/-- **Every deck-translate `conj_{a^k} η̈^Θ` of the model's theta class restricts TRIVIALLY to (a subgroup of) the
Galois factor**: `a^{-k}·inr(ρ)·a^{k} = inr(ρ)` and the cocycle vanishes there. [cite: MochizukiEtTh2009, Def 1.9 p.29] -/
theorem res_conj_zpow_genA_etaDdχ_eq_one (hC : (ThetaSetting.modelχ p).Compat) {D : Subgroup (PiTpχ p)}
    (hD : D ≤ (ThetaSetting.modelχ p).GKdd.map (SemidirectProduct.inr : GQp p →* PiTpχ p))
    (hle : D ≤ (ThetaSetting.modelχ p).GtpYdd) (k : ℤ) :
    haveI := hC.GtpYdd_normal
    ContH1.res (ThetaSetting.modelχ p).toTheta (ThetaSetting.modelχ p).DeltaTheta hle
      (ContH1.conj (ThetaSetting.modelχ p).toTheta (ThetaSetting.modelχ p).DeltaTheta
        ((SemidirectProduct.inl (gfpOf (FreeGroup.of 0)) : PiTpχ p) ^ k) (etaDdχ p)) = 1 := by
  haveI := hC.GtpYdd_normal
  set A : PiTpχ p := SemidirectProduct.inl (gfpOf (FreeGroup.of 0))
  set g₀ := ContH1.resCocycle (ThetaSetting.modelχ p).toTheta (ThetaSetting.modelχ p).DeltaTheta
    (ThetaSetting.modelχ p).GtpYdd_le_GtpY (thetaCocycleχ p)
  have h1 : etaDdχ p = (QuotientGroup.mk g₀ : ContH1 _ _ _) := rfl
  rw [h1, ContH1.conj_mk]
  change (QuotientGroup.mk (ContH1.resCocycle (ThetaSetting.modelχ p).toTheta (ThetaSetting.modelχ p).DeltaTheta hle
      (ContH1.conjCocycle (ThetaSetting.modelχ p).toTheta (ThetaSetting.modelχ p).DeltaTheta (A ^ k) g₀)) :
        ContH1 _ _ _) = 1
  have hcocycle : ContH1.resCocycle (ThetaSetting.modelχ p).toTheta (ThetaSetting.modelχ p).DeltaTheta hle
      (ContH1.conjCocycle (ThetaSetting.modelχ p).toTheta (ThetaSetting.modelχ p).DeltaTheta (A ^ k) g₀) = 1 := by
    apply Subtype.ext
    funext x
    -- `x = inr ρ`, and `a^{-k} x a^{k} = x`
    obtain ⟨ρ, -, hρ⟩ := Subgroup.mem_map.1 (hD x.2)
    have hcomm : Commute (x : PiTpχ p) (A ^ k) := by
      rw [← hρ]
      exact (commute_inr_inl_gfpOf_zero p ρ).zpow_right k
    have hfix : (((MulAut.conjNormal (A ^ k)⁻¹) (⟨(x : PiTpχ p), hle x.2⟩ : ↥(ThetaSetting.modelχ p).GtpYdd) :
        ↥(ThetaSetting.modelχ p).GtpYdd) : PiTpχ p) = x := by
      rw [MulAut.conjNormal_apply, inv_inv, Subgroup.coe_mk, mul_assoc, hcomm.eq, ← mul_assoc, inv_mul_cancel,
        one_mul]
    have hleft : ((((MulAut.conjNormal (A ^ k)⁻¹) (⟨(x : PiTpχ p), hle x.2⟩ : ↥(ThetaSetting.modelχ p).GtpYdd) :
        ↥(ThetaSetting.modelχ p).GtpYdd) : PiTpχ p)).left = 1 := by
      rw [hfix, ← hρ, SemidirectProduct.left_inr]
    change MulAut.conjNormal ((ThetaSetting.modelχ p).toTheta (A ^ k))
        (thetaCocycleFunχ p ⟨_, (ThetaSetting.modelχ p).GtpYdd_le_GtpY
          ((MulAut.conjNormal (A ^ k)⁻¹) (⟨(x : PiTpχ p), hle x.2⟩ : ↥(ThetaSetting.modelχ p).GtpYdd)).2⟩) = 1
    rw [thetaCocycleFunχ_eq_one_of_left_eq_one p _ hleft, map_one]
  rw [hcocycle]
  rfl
■ ■ ■
# Task item
Among the lines above, find those with the string "hcomm" and copy them.

# Answer box
    have hcomm : Commute (x : PiTpχ p) (A ^ k) := by
      rw [MulAut.conjNormal_apply, inv_inv, Subgroup.coe_mk, mul_assoc, hcomm.eq, ← mul_assoc, inv_mul_cancel,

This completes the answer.